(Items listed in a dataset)
+++
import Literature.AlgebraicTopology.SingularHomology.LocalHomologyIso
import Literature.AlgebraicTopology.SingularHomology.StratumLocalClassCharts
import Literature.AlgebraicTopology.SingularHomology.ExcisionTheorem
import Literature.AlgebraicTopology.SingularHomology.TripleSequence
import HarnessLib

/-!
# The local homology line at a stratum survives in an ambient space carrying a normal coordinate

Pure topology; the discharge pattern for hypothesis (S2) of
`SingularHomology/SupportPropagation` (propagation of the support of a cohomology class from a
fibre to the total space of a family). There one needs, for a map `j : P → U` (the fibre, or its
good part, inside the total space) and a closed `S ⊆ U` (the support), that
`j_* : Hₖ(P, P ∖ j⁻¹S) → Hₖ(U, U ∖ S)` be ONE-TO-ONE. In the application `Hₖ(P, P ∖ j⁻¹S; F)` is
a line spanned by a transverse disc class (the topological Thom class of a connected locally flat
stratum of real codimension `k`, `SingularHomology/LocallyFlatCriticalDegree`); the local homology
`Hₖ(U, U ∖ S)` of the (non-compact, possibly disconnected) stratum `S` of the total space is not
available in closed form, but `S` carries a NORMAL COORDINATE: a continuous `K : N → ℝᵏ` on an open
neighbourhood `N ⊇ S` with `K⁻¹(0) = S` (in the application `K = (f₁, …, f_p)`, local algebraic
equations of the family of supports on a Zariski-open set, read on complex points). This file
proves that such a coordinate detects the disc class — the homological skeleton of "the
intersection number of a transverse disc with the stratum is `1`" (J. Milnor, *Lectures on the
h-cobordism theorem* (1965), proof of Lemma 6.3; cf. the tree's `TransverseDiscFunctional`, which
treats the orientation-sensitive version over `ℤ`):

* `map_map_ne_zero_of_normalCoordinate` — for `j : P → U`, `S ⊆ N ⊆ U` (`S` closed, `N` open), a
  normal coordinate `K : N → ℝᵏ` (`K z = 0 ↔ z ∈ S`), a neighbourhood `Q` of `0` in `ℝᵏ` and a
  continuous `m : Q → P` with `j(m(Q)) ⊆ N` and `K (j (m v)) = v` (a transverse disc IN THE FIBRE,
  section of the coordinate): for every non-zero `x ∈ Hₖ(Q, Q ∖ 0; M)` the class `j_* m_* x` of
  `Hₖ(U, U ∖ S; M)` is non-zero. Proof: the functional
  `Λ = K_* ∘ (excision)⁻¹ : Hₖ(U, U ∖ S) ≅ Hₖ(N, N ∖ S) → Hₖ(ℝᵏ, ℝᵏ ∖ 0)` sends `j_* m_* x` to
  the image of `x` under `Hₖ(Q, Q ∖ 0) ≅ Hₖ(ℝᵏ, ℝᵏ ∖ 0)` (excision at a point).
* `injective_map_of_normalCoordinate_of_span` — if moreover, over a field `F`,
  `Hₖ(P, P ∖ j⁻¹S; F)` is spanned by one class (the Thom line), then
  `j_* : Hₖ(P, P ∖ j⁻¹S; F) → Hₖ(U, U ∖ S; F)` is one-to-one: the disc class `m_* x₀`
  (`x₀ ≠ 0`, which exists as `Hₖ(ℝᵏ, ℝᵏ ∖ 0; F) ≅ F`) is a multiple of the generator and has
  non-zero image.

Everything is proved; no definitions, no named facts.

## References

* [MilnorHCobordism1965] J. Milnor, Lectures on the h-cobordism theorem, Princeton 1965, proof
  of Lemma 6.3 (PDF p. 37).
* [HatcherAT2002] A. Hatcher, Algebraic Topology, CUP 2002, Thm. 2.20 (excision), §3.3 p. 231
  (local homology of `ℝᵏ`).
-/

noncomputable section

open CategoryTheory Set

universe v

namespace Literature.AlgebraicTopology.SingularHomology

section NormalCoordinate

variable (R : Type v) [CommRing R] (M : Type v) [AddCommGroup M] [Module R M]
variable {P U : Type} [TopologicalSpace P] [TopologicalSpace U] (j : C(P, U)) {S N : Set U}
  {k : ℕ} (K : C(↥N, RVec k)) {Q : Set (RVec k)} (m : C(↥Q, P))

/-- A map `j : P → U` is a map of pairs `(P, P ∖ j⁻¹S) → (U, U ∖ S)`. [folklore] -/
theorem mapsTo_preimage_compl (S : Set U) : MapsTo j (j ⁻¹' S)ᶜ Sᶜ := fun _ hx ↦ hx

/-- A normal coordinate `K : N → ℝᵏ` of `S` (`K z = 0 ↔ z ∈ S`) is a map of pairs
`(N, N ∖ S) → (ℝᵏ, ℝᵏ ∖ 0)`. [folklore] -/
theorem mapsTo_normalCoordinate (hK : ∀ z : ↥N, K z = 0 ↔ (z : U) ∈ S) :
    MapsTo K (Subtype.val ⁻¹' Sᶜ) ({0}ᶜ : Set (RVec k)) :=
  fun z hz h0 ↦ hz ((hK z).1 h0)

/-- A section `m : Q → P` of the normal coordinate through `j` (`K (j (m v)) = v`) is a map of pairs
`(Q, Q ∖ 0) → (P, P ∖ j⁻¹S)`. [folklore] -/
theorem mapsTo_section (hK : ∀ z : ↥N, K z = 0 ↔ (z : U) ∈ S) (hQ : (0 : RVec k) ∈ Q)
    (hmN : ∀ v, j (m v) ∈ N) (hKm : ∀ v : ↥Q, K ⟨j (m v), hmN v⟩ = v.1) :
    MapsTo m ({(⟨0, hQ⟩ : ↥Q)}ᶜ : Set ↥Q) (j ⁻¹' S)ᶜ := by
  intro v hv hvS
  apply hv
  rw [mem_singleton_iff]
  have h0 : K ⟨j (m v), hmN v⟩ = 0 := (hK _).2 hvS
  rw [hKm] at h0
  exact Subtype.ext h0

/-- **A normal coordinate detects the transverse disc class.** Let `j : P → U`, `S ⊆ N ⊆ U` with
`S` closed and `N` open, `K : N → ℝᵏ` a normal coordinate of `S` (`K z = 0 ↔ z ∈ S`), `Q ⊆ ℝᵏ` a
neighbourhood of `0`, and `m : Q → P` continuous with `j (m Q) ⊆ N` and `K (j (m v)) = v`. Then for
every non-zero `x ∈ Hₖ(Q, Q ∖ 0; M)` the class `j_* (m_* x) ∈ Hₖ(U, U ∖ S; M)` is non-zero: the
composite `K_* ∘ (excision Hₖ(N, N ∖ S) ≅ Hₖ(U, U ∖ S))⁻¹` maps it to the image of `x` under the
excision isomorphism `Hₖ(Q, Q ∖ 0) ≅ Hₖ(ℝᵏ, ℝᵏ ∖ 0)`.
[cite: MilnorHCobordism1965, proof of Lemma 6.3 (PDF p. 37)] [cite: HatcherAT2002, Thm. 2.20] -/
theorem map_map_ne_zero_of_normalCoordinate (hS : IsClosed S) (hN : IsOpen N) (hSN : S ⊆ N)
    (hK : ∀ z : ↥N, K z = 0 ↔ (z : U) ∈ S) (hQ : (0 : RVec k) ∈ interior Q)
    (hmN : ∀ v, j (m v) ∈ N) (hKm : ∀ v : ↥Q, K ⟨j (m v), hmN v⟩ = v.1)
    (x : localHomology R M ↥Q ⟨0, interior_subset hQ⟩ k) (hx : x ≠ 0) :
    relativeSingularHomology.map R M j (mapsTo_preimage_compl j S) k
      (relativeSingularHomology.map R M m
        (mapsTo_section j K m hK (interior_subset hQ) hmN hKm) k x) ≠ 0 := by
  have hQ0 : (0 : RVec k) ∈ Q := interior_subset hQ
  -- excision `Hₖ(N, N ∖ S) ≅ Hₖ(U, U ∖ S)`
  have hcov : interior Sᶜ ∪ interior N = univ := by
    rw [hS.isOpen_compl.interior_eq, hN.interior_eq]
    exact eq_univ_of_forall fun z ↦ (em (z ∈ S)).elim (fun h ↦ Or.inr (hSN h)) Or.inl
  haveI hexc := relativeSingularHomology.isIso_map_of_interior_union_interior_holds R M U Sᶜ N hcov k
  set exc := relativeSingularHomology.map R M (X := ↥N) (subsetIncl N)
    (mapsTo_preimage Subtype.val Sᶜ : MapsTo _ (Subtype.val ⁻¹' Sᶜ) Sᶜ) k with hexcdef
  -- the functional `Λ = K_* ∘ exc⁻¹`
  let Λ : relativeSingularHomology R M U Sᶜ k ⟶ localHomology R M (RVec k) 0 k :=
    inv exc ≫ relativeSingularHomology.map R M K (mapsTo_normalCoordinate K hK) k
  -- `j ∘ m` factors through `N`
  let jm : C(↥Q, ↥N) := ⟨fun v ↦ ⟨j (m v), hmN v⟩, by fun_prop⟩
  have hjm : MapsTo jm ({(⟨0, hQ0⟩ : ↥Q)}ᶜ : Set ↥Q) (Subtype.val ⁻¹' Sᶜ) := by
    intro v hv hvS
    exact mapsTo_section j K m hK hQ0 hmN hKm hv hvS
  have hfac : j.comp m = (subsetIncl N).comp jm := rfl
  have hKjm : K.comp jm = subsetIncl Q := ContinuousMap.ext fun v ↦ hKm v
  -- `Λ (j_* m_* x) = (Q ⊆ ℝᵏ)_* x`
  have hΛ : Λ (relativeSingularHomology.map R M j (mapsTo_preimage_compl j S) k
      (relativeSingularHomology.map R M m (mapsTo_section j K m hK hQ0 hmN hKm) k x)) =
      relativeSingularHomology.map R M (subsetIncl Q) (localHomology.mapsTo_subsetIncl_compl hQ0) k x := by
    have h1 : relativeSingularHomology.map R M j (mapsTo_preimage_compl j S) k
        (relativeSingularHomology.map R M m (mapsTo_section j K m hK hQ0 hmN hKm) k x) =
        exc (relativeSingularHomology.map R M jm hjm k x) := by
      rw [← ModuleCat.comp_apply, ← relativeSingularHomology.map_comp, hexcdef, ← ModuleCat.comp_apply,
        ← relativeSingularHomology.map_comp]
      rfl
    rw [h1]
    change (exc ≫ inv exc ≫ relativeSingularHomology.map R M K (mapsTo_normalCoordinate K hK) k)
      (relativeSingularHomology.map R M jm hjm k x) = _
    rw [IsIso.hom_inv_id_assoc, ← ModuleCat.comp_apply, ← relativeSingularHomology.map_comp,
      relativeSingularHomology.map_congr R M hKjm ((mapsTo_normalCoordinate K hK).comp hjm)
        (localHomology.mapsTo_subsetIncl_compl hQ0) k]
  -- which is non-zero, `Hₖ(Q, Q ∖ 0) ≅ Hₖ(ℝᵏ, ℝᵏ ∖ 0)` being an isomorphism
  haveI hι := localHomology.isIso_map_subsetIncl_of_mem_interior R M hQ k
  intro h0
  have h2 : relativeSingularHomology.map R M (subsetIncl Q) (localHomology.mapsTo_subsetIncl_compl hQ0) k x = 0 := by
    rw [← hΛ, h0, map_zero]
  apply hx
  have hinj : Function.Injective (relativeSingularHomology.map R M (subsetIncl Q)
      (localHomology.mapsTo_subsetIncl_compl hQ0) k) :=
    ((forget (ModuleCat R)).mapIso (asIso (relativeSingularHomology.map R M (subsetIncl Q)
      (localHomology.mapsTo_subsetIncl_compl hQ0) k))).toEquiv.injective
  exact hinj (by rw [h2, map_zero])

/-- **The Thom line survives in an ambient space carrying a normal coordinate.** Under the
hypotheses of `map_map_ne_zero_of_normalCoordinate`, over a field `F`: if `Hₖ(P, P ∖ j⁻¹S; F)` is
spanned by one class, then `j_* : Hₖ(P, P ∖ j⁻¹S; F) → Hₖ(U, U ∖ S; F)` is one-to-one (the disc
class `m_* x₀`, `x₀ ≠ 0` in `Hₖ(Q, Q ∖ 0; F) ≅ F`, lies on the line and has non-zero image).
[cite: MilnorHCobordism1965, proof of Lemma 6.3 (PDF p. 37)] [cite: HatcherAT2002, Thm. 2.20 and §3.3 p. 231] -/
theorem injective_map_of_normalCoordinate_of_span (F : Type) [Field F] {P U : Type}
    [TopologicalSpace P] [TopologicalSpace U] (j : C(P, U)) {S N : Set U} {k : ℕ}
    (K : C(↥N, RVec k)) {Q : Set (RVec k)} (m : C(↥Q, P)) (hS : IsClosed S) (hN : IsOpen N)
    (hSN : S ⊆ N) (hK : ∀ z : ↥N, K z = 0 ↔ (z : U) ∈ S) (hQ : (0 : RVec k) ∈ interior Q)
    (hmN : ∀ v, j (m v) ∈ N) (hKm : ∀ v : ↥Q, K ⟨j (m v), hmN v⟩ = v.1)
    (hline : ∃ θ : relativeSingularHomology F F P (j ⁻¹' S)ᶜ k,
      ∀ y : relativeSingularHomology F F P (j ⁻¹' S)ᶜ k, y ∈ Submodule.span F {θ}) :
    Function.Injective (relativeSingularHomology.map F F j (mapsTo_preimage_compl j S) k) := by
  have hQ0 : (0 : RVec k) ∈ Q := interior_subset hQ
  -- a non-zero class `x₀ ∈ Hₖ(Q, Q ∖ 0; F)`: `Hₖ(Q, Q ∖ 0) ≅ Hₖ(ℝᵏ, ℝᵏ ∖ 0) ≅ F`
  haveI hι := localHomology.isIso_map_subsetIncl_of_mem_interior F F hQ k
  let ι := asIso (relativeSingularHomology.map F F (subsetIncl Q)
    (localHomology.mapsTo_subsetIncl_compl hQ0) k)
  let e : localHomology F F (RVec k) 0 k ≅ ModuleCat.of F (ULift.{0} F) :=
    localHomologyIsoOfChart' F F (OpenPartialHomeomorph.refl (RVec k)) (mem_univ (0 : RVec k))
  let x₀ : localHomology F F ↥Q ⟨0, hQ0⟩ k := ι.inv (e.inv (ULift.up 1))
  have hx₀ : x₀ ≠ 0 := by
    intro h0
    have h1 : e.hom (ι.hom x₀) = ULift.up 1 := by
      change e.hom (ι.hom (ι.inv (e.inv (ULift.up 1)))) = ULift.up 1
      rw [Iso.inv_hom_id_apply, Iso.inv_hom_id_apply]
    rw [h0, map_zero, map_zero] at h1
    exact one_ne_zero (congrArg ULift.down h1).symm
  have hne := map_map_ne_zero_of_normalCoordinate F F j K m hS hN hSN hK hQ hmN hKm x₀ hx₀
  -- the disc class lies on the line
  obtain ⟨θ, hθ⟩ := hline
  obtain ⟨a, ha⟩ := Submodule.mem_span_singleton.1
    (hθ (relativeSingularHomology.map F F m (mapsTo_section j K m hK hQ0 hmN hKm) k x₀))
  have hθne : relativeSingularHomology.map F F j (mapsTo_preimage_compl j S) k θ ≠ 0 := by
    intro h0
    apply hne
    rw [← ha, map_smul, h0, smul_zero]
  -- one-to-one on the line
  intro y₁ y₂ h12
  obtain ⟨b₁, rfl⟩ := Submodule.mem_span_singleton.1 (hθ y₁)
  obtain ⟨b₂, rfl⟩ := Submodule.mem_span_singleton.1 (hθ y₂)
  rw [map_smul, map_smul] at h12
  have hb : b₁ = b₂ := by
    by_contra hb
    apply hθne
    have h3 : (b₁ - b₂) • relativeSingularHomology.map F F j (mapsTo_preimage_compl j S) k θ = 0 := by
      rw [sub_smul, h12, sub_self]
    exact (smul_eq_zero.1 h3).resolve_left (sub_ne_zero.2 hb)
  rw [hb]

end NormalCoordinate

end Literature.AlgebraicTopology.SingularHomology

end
+++
:: TASK BRIEF ::
Check each line above for the word "over" and copy the ones that have it.

:: RESULT FOR THIS TASK ::
treats the orientation-sensitive version over `ℤ`):
* `injective_map_of_normalCoordinate_of_span` — if moreover, over a field `F`,
hypotheses of `map_map_ne_zero_of_normalCoordinate`, over a field `F`: if `Hₖ(P, P ∖ j⁻¹S; F)` is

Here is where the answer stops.